*** Records for this exercise Section Begins ***
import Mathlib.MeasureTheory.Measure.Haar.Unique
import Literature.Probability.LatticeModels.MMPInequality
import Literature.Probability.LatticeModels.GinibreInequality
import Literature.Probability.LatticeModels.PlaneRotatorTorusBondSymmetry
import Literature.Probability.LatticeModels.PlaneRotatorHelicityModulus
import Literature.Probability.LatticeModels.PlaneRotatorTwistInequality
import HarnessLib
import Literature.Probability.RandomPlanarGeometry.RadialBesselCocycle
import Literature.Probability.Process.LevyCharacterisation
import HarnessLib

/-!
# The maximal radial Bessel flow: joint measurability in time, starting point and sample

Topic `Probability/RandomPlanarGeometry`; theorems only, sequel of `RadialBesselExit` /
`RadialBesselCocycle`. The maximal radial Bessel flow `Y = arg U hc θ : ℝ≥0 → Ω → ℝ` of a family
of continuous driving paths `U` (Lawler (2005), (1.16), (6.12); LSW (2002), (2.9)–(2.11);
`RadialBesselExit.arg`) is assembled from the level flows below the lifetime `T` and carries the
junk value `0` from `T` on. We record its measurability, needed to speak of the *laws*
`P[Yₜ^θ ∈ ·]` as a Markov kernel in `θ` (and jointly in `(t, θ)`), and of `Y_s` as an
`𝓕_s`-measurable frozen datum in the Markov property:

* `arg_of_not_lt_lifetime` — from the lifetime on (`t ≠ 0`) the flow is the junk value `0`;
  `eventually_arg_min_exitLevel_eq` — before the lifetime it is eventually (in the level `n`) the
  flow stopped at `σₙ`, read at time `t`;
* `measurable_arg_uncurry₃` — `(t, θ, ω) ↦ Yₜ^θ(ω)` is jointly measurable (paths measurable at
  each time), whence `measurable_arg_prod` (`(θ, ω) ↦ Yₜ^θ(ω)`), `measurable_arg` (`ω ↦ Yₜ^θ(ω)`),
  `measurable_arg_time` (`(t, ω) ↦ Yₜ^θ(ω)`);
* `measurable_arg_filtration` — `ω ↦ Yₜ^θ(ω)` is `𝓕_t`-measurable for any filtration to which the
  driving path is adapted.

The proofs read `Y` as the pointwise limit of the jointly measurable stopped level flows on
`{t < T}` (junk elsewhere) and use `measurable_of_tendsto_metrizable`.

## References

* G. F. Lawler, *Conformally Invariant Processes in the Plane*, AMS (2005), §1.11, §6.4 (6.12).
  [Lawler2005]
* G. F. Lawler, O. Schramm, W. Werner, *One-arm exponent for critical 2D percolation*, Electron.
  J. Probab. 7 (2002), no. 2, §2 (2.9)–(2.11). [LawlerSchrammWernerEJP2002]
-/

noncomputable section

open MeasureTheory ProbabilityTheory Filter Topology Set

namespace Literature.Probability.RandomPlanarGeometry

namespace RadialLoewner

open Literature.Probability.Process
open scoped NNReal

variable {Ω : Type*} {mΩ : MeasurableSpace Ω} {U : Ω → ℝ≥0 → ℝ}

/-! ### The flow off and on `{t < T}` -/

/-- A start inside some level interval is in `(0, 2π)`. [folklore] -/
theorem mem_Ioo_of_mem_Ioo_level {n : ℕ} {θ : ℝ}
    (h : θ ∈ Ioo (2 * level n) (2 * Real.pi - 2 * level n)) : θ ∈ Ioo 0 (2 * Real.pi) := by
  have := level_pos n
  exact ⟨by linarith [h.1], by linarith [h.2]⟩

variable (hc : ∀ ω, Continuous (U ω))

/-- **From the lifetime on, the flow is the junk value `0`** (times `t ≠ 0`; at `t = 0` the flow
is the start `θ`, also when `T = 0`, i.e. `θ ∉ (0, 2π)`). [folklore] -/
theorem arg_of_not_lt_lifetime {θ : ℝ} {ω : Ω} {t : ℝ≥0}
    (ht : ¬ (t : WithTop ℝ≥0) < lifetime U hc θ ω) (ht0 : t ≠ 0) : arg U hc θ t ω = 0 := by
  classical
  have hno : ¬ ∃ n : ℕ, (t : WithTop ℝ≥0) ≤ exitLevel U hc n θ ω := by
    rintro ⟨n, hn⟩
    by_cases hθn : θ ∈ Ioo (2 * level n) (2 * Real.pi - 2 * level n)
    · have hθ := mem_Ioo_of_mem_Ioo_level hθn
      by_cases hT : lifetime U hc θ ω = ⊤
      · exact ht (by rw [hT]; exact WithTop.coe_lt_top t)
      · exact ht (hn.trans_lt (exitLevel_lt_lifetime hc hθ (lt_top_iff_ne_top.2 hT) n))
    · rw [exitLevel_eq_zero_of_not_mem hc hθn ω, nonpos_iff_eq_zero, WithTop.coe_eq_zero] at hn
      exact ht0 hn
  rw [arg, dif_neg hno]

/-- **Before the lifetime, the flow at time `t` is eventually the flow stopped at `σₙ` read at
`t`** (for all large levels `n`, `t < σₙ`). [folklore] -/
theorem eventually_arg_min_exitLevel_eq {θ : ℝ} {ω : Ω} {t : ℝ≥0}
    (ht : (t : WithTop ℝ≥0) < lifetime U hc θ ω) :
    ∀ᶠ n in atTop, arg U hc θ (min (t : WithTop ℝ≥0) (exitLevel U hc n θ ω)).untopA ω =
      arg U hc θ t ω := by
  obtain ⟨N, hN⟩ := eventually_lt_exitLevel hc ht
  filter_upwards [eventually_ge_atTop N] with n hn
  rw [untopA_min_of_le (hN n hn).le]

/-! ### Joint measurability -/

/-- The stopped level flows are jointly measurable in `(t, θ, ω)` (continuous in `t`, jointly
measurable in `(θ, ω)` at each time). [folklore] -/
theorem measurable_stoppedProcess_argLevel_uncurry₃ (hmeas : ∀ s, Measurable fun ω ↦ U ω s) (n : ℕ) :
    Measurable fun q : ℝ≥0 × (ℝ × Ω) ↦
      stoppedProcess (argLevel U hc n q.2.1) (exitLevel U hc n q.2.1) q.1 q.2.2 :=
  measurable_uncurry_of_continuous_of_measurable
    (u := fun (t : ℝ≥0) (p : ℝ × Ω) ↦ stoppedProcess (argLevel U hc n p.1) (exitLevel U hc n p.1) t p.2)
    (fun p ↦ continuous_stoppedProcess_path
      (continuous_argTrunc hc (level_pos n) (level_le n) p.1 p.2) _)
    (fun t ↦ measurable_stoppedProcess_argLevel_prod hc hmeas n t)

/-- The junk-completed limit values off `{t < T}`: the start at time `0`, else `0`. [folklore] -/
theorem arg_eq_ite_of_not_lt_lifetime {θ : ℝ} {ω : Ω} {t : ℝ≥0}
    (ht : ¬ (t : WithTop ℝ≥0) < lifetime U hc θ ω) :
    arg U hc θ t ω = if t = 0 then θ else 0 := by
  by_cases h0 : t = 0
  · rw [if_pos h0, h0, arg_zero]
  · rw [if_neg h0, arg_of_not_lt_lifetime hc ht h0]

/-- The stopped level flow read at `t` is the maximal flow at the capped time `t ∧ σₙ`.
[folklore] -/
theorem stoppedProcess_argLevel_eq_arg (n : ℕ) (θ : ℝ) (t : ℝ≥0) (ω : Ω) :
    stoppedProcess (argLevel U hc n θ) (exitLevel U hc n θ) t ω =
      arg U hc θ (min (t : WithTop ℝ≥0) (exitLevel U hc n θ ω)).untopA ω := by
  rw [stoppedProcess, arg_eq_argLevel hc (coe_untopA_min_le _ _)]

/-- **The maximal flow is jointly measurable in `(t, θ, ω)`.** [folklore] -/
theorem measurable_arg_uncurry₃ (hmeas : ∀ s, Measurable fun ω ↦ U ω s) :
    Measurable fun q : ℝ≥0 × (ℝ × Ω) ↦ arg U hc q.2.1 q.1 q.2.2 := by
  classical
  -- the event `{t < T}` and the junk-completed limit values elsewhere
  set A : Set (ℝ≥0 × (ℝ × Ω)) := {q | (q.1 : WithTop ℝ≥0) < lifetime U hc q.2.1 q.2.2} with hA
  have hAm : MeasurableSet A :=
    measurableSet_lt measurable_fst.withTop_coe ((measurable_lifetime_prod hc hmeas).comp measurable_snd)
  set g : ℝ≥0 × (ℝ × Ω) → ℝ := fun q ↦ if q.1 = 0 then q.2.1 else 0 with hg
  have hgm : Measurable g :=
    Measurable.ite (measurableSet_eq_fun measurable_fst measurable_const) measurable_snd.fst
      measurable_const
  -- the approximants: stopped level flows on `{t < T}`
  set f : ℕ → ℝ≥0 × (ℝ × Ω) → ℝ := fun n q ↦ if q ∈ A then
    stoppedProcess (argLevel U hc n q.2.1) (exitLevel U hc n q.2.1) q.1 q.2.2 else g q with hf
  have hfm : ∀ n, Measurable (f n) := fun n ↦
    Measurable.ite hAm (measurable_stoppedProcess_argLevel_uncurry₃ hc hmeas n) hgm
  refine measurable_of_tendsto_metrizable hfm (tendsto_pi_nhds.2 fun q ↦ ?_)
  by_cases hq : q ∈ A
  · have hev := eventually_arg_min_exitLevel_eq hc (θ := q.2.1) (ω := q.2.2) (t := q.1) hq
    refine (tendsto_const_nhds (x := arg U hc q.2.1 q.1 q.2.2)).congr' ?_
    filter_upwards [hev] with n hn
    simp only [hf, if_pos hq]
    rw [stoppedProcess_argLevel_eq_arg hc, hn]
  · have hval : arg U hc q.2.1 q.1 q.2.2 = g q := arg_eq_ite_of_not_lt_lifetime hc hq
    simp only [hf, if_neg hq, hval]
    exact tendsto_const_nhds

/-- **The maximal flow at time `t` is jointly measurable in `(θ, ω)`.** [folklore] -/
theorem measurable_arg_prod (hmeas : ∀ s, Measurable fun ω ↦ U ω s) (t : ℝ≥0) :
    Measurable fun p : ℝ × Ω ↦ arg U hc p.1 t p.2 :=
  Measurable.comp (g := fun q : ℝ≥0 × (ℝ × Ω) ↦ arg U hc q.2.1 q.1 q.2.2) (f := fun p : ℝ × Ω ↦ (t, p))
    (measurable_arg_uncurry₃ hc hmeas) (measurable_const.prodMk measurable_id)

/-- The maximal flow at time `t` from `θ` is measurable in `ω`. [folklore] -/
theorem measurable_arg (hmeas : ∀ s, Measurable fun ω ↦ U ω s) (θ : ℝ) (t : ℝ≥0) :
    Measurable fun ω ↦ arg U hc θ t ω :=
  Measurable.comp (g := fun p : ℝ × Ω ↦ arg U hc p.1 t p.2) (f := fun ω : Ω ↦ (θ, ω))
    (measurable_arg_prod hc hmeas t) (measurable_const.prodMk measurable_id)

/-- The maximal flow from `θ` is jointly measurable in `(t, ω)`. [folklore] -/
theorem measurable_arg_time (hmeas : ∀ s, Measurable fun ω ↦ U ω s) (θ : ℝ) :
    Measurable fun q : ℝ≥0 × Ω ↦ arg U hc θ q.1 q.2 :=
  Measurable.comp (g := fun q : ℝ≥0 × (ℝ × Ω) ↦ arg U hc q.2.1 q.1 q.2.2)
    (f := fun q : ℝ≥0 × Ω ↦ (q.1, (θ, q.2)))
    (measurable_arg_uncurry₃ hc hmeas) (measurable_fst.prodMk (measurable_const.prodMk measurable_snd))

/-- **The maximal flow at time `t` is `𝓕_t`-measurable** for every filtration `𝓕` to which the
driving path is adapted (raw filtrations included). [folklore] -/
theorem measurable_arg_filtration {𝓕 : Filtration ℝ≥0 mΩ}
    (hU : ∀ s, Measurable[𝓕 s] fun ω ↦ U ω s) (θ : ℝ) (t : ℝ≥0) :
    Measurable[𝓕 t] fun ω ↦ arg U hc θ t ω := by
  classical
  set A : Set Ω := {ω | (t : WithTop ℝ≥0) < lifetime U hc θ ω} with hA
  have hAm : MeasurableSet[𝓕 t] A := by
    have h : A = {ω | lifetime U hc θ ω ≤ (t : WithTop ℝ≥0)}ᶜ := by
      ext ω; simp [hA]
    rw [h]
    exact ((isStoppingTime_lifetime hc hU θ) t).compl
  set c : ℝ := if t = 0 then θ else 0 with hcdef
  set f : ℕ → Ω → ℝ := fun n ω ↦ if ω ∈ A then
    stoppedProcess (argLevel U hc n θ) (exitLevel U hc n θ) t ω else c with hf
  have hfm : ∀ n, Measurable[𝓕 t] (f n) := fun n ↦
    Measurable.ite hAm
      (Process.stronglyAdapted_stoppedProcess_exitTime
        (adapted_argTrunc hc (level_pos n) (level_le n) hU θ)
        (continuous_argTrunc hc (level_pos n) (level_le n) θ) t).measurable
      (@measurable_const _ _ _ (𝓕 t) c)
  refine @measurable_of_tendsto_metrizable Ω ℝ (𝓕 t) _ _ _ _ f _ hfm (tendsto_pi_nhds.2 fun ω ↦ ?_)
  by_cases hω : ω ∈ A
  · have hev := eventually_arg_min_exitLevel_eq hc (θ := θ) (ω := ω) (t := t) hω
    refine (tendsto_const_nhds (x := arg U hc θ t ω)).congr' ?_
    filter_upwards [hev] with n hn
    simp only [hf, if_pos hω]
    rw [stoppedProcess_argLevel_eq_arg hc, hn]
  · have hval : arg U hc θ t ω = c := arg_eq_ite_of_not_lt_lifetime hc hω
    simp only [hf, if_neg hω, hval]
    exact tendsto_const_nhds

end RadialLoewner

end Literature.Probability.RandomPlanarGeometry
*** Records for this exercise Section Ends ***
■ About this task:
Of the lines above, copy each one that contains the word "LatticeModels".

■ Answer space:
import Literature.Probability.LatticeModels.MMPInequality
import Literature.Probability.LatticeModels.GinibreInequality
import Literature.Probability.LatticeModels.PlaneRotatorTorusBondSymmetry
import Literature.Probability.LatticeModels.PlaneRotatorHelicityModulus
import Literature.Probability.LatticeModels.PlaneRotatorTwistInequality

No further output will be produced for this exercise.